An infected triatomine insect vector (or “kissing” bug) takes a blood meal and releases trypomastigotes in its feces near the site of the bite wound. Trypomastigotes enter the host through the bite wound or intact mucosal membranes, such as the conjunctiva . Inside the host, the trypomastigotes invade cells near the site of inoculation, where they differentiate into intracellular amastigotes . The amastigotes multiply by binary fission and differentiate into trypomastigotes, and then are released into the circulation as bloodstream trypomastigotes . Trypomastigotes infect cells from a variety of tissues and transform into intracellular amastigotes in new infection sites. Clinical manifestations can result from this infective cycle. The bloodstream trypomastigotes do not replicate (different from the African trypanosomes). Replication resumes only when the parasites enter another cell or are ingested by another vector. The “kissing” bug becomes infected by feeding on human or animal blood that contains circulating parasites . The ingested trypomastigotes transform into epimastigotes in the vector’s midgut . The parasites multiply and differentiate in the midgut and differentiate into infective metacyclic trypomastigotes in the hindgut . Other less common routes of transmission include blood transfusions, organ transplantation, transplacental transmission, and foodborne transmission (via food/drink contaminated with the vector and/or its feces).

Hosts/Vectors

Apart from humans, a number of mammals serve as reservoir hosts for T. cruzi, e.g. armadillos, opossums, raccoons, woodrats, some other rodents, and domestic dogs.

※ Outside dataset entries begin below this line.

import Summits.AtomisticToContinuum.Crystallization.Theorems.FrustratedLawDichotomyAtlasReach
import Summits.AtomisticToContinuum.Crystallization.Theorems.FrustratedLawDichotomyRangeCut
import Summits.AtomisticToContinuum.Crystallization.Theorems.FrustratedLawDichotomyDoublingGap
import Summits.AtomisticToContinuum.Crystallization.Theorems.FrustratedLawDichotomyTextureAllBad
/-!
# Frustrated-law dichotomy — the ISOHEDRAL CUT of the aperiodic law gap (decomposition cell `decomp-a2c`, lens 5, g122)

Target: the crux `…Theses.FrustratedLawDichotomy.AperiodicFrustratedLawGap` (stmt-27623) in the contrapositive form of (404)
`…AtlasReach.NoAdmissibleMinimiserWith` («no admissible minimising law in the regime `X`»), and the residual of record
A(η) = `…AtlasReach.OffAtlasMassGap n K η`.

LENS 5 («finite/low-complexity range certified by computation + asymptotic regime + bridge»), applied to the dial
**LOCAL COMPLEXITY = number of congruence classes of bounded environments**, not to mass (the cap/reach lane, blocked by (411)/(434)/(473))
and not to contact tolerance (lens 1's band ladder).  The only value of the dial at which the range collapses is ONE class: a hard-core
configuration all of whose `ρ`-environments are pairwise `ε`-congruent (an `(ε,ρ)`-ISOHEDRAL configuration, «the sliver») is, for `ρ` past the
regularity radius and `ε → 0`, locally indistinguishable from a REGULAR SYSTEM — one orbit of a crystallographic group (local criterion for
regular systems, Delone–Dolbilin–Shtogrin–Galiulin 1976; Dolbilin–Lagarias–Senechal 1998) — and on one-orbit configurations the root energy IS the
energy per particle, a certified lattice sum.  Hence the AND-node (every junction below is kernel-checked):

  crux ⟸ F ∧ E,   F := `IsohedralSliverGap` ⟸ T ∧ UP(eUp) ∧ (eUp < t) ∧ C(t) ∧ D,   A(η) ⟸ F ∧ E_A(η),

* T  `TextureForcesBadAtoms`  [TREE — PROVED here as `textureForcesBadAtoms` from hand-1's `…TextureAllBad.not_robustGood_of_texture`]: the
     texture binder (d) of the crux forces every atom of the rooted configuration to be `1/20`-BAD in the atom-level, boundary-gapped sense `GoodAtom`.
* UP `…RangeCut.PeriodicEnergyCeiling eUp` [TREE — `…PeriodicEnergyCeilingKernel.periodicEnergyCeiling_holds`, `eUp = −0.7175`].
* C  `OneOrbitFloor t`        [WEAKER · INSTRUMENTABLE · UNDECIDED(test)] — THE FINITE RANGE: every rooted `7/10`-hard-core ONE-ORBIT configuration with
     covering radius `≤ 2` whose root is `1/20`-bad has root energy `≥ t`.  One-orbit Delone sets of `ℝ³` are the crystallographic point orbits
     (Schoenflies–Bieberbach), a compact explicit family; the claim `∃ t > −0.7175` is a certified Lennard-Jones lattice-sum sweep over the bad part
     of that family against UP.  Test = that sweep (desk lattice sums, tail-corrected, cutoff 6.5: excess over `e_fcc` AT the `1/20` distortion
     threshold = fcc simple shear +0.0055, fcc uniaxial +0.0062, Bain path +0.0082, hcp `c/a` +0.011; bcc +0.031; expected `t − eUp ≈ 5·10⁻³`).
* D  `RobustIsohedralFloor`   [WEAKER · ATTACKABLE (L)] — THE ASYMPTOTIC REGIME `ε → 0`: a one-orbit floor `t` transfers, with any loss `t' < t`, to
     all-bad `(ε,ρ)`-isohedral covered configurations for SOME `ρ, ε > 0` (ineffective: compactness of hard-core rooted configurations in the local
     topology + the local criterion for regular systems in the limit + continuity of `rootEnergy` under `r⁻⁶` tails).  Pure geometry/analysis.
* E  `DiverseLawGap`          [DECLARED RESIDUAL · UNDECIDED → IDEA-NEEDED · BARRIER LocalCertificate] — no admissible minimiser among laws that are NOT
     a.s. in the sliver.  Crux ⟹ E (kernel); E ⟹ crux only together with F: the residual is the crux minus a sliver, honestly ≈ the crux.
* E_A `DiverseOffAtlasMassGap n K η` — the same cut made RELATIVE to the residual of record A(η) (kernel both ways round).

WHY EACH PIECE IS STRICTLY WEAKER.  C, D mention no law, no stationarity, no minimisation: C is a statement about finitely-parametrised
periodic/finite point orbits, D a continuity statement; the crux implies neither formally and each is of independent (small) standing; T and UP are
theorems.  E and E_A are the crux / A(η) restricted to a co-sliver (kernel `diverseLawGap_of_aperiodicFrustratedLawGap`,
`diverseOffAtlasMassGap_of_offAtlasMassGap`).
WHY NOVEL (by construction, against lenses 1–4/6 and the hands).  First node whose split variable is LOCAL COMPLEXITY and whose finite range is
certified by LATTICE SUMS OVER CRYSTALLOGRAPHIC ORBITS reached through the GEOMETRIC local criterion for regular systems (a theorem), not through
contact-tolerance rigidity (lens 1: Flyspeck L12 / quasi-twelve compactness), grain/core surgery doors (lens 2), charted planar order (lens 3), the
ENERGETIC local rule «isobinding ⇒ regular» (lens 4 g5, conjectural), or mass caps (this lineage, (404)–(473)).
THE LADDER (§5): rung `L` = laws with `≤ L` congruence classes of `ρ`-environments (`SliverL L`); finite range C_L = certified `≤ L`-orbit
lattice sums at LAW level (the root energy of a multi-orbit crystal is an orbit's site energy; point-stationarity equidistributes the root —
Palm bookkeeping inside the instrument); asymptotic regime D_L = the local criterion for MULTIREGULAR systems (Dolbilin–Lagarias–Senechal 1998)
through tightness; residual E_L weakens rung by rung (`complexLawGap_mono`, kernel).
HOW FAR THE FINITE RANGE MUST REACH FOR THE BRIDGE TO BITE (lens-5 duty): NO finite `L` — each rung removes only the `(ε_L,ρ_L)`-near-crystalline
laws with `≤ L` orbits; `⋂_L` co-ranges = admissible minimisers of UNBOUNDED local complexity (the genuinely aperiodic enemy), and rung `L ≥ 2`
already costs a certified sweep over all `≤ L`-orbit space-group structures.  Recorded with the mass dial ((411)/(434): reach < 1/109) and the
tolerance dial (two-shell rigidity ≤ 0.67 %, stmt-4146, vs energetic visibility ≳ 3 %) as the lineage's three-dial census (memo NODE-g122.md).

House rules: every piece is a `def : Prop` consumed as a hypothesis; no new axioms; only the three standard axioms appear in the junctions.
-/
import Summits.BirchSwinnertonDyer.Rank1Residual.GaloisImage.KuriharaRecordBSDpThreeLevelOneEndNoRankEPC
import Summits.BirchSwinnertonDyer.Rank1Residual.GaloisImage.LocalThreeTorsionDecider
import Summits.BirchSwinnertonDyer.Rank1Residual.Additive.X4ThreeResCertKernel
import Summits.BirchSwinnertonDyer.Rank1Residual.Additive.JValuationOfIntModel
import Summits.BirchSwinnertonDyer.Rank1Residual.Additive.X4ThreeKuriharaCertRecordsS2_40
import HarnessLib

/-!
# N11 LOWER@3: END-m1 RECORDS ([K25]-FREE, [S24]-FREE `BSD(E,3)` record shapes from ONE level-one Kurihara
# unit and two level-zero fields) for the (19.1) BLIND-A rows — file BlindA2: `20259a1`, `20646f1`
# (cell `b2b-bsdres`, team n1011, seat p03, OWNERS rows T-R1-57-REC (END-m1 record series, p03 lineage) and
# T-a2-REC; END theorems = the hEP-free / hr-free corollaries
# `GaloisImage/KuriharaRecordBSDpThreeLevelOneEndNoRankEPC.lean` (p302155) of n1011-p18's
# `…LevelOneEndOfBaseRigidity` ENDs over n1011-p09's END-m1 and n1011-p11's BASE RIGIDITY (R1-58);
# sibling [K25]-conditional records `Additive/X4ThreeKuriharaCertRecordsS2_39..42.lean` at the SAME (row, n))

HONEST FRAMING (cell `b2b-bsdres`, run/shared/lean/b2b/bsd-rank1-residual/, verbatim in every
file): the goal of the cell is to DELETE the COMBINATION-SHAPED residual classes of the
Birch–Swinnerton-Dyer formula for ALL analytic-rank `≤ 1` elliptic curves over `ℚ` — "full BSD
formula for every rank `≤ 1` curve in class `C`" assembled STRICTLY from published theorems — so
that the rank-`≤ 1` remainder becomes exactly the CONSTRUCTION-SHAPED classes, which are TYPED
(missing-input `Prop`s), NOT attempted. This is not "finishing BSD". Team n1011 (N10/N11, the
additive block `X4 ∧ p = 3`) is a RESEARCH ROUTE; no claim beyond the stated classes; the label X4 and
the mark of RESIDUAL-MAP §I N11 (LOWER@3) are UNCHANGED. **These records CLOSE NOTHING and move no
mark**: PER-PAIR record SHAPES, not a class theorem; EVIDENCE-grade booking CANDIDATES for the director,
nothing is booked by this file. END-m1 is DEBT REDUCTION, not coverage: `BSD(E,3)` only where
`ord₃(L(E,1)/Ω_E) ≤ 2`, CONDITIONAL on the UPPER-half facts of the X4 chain of record (`hKatoS hDel
hmodD hKatoχ`; `hGZK hmod h26`), Cassels–Tate (`hCT`), the Poitou–Tate family at `3` (`inv hperf hsum
hcompl` — NO `hunro`: base rigidity), the ONE port `KatoKuriharaPortThreeAt W 0 v₃`
(FLAG `K22-Thm3.13-PORT@3`); NO [S24] fact, NO `hr` (implied by the level-zero unit), NO `hEP`
(Tate's local Euler–Poincaré characteristic is the tree theorem p300886). The three Kurihara VALUES in
`hδ` are HYPOTHESES labelled EVIDENCE (provenance per record: the census pass-52 WORD at (row, n) verbatim; the lead's R5-84 (c) provenance sentence at level one). Theorems only (no definition,
no named fact minted).

## What this file does

For each row `E` below — Cremona's minimal model read off ecdata (`allcurves`/`allbsd`/`opt_man`
.20000-29999; seat register `b2b-bsdres-n1011-p03/g10/blindA/curves_blindA8.tsv`); `N = 3²·M` with
`2·10⁴ ≤ N < 2.1·10⁴` (just above the E2-AT3 STAGE-2 window), ADDITIVE at `3`; class A1 (surj(3),
`E(ℚ₃)[3] = 0`), `r_an = 0`, UNIT (`3 ∤ ∏ c_ℓ`), `#Ш_an = 9`; one of the seven (19.1) BLIND-A rows of
cc-eng-3's kit j139776 with `#E(ℚ₃)[3] = 1` (the eighth, `20727r1`, has `#E(ℚ₃)[3] = 3` and is NOT an
END-m1 row), EACH of which carries p03's landed [K25]-conditional record `bsdp3_kur_v<label>` AT THE SAME
`(row, n)` — the record `bsdp3_endm1_v<label>` (`integralModelInt` currency) and its LITERAL-model twin
`…_of_eq` : `BSDp W 3` by `Assembly.bsdp_three_potMult_of_levelOneCertificates_of_baseRigidity_noRank_noEP`
on the potentially MULTIPLICATIVE rows (`ord₃ j < 0` read off the model, `3 ∤ c₃` from the kernel numeral
`∏ c_ℓ`, surj(3); NO tower / Manin on the UPPER side) or
`Assembly.bsdp_three_of_towerSurj_of_levelOneCertificates_of_baseRigidity_noRank_noEP` on the potentially
GOOD rows (tower and `3 ∤ ∏ c_ℓ` kernel-side), fed
* BY NAME from the landed S2 records of the same row: `surj3_v<label>` / `towerSurj3_v<label>`,
  `tamagawaProduct_v<label>` (observatory Tate-algorithm certificates), the point counts
  `card_v<label>_<ℓ>`; `Addv W 3` (`3 ∣ Δ`, `3 ∣ c₄`) by `decide` on Cremona's coefficients;
* with NEW kernel numerics per row (CERTIFICATES): `natCard_threeTorsion_v<label>` — `#E(ℚ₃)[3] = 1` by
  n1011-p17's decider `LocalTorsion3.threeTorsionCheck` (`decide +kernel`; certificate `(k, cert)` found
  OUTSIDE the kernel by n1011-p17's `census/loc3t_cert2.py` sha16 03fc43299bcd03c2, run unchanged);
  `isKolyvaginProduct_one_v<label>` — `n = ℓ_a ℓ_b ∈ 𝒩₁(E,3)` from the two point counts;
  `forall_card_torsion_le_v<label>` — cyclicity `#Ẽ(𝔽_ℓ)[3] ≤ 3` at both level primes (by the count);
* with EVIDENCE BINDERS per pair: the OPTIMAL datum at level `N` (`D`, `hopt`; Cremona `opt_man`: optimal,
  Manin constant `1`; `3 ∤ c_D` by Agashe–Ribet–Stein Thm. 2.6, `N ≤ 130000`), and `hδ` = THREE VALUES, each a
  HYPOTHESIS labelled EVIDENCE with the provenance stated here and per record (docstring discipline of n1011 lead
  GEN 8 R5-68 (i) / R5-84 (c)): (1) `δ̃_n(ψ) ≢ 0 (mod 3)` at the named level `(row, n)` — census-lead GEN 14 pass 52
  (CELL-PLAN A-216, 2026-08-21T21:42Z) WORD, quoted VERBATIM: 'TWO-SOURCE UNIT certificate class at (row, n): ENG-D engine 1 `goodlevel` (cc3_msadd 0.4.0; PARI-free a_n, hp period lattice) × engine 2 `goodmod` (cc3_mstw 0.6.0; PARI `ellan` a_n, PARI periods) in the §19.1 kit configuration (cc-eng-3, kit j139776, BLIND PASS 19/19), input-independent in-job — two implementations with distinct a_n sources and distinct period / modular-symbol code paths agree EXACTLY entry by entry on the x± tables at level n, hence on S_n and on the class v₃(δ̃_n) = 0 < k_n (UNIT), at the SAME pre-registered (row, n); the exact PARI `msfromell` arm concurs at 7/8 rows (20160z1 LISTED — exact side overflow at 28 GB per §19.1; its pair is e1 × e2); graded per n1011 R5-68 (i) — EVIDENCE / certificate tier, never a Literature fact; the records' conditional inputs stay displayed binders; nothing booked' — n1011 reading
  R5-81 (j) / R5-82 (b) / R5-84 (c); the SAME (row, n) carries p03's landed [K25]-conditional record in
  `Additive/X4ThreeKuriharaCertRecordsS2_39..42.lean`; (2) `δ̃_1 ≡ 0 (mod 3)` and (3) `δ̃_1 ≢ 0 (mod 27)`, i.e.
  `ord₃ [0]⁺ = 2` — PROVENANCE SENTENCE (n1011 lead GEN 8 R5-84 (c), quoted VERBATIM): 'Cremona allbsd L/Ω × kit x⁺(0), ENG-D e1 × e2 j139776; census pass 52: "x⁺(0) ord₃ = 2 on all arms"'
  (`[0]⁺` and `L(E,1)/Ω_E` differ by `c_D = ±1` and `c_∞ ∈ {1, 2}`, units at `3`); no census grade is claimed for the
  level-one values beyond the quoted phrase.
Nothing is booked; class X4 stays CONSTRUCTION-SHAPED; N11's mark is unchanged.

References: C.-H. Kim, AJM 148 (2026) Thm. 1.9 (6), Thm. 3.13, §1.2.2 [Kim2022StructureSelmer];
K. Rubin, PCMI 18 (2011) Thm. 2.8.4 [Rubin2011]; B. Mazur, K. Rubin, Mem. AMS 799 (2004) [MazurRubin2004];
K. Kato, Astérisque 295 (2004) Thm. 14.5 (3) [Kato2004Asterisque]; D. Delbourgo (1998) Prop. 4 [Delbourgo1998];
Agashe–Ribet–Stein (2006) Thm. 2.6 [AgasheRibetStein2006]; J. S. Milne, ADT (2006) I Thm. 2.8 [MilneADT2006];
J. H. Silverman, AEC (2009) VII.1, VII.5, X.4.14 [SilvermanAEC2009]; R. L. Miller, LMS JCM 14 (2011) Def. 1.1
[Miller2011LMS]; Cremona's tables [Cremona2006]; cell files cells/n1011/PLAN.md R5-81 (j) / R5-82 (b),
`class-closure/eng-3/out/e1good/j139776/KFOLD.tsv`, `b2b-bsdres-n1011-p03/KURIHARA-RECORDS-INDEX.tsv`.
-/

set_option autoImplicit false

Common triatomine vector species for trypanosomiasis belong to the genera Triatoma, Rhodnius, and Panstrongylus.

Geographic Distribution

T. cruzi is endemic in vectors and wildlife reservoirs throughout the Americas from the southern half of the United States down to Argentina. Chagas disease cases have been reported from South and Central American countries, particularly in rural, impoverished areas. There have been a small number of autochthonous cases of Chagas disease in the United States.

Clinical Presentation

Chagas disease has an acute phase and chronic phase. The acute phase is usually asymptomatic, but can present with nonspecific somatic symptoms. Rarely, the acute phase may be more severe with potential cardiac or neurologic symptoms and signs. Nodular lesions or furuncles, usually called chagomas, may develop around the vector’s feeding site. Chagomas occurring on the on the eyelids are commonly referred to as palpebral and periocular firm swelling. Most acute cases resolve over a period of a few weeks or months into a subclinical chronic form of the disease (“indeterminate form”). Reactivation of Chagas disease from this asymptomatic form may occur in patients with HIV or those receiving immunosuppressive drugs.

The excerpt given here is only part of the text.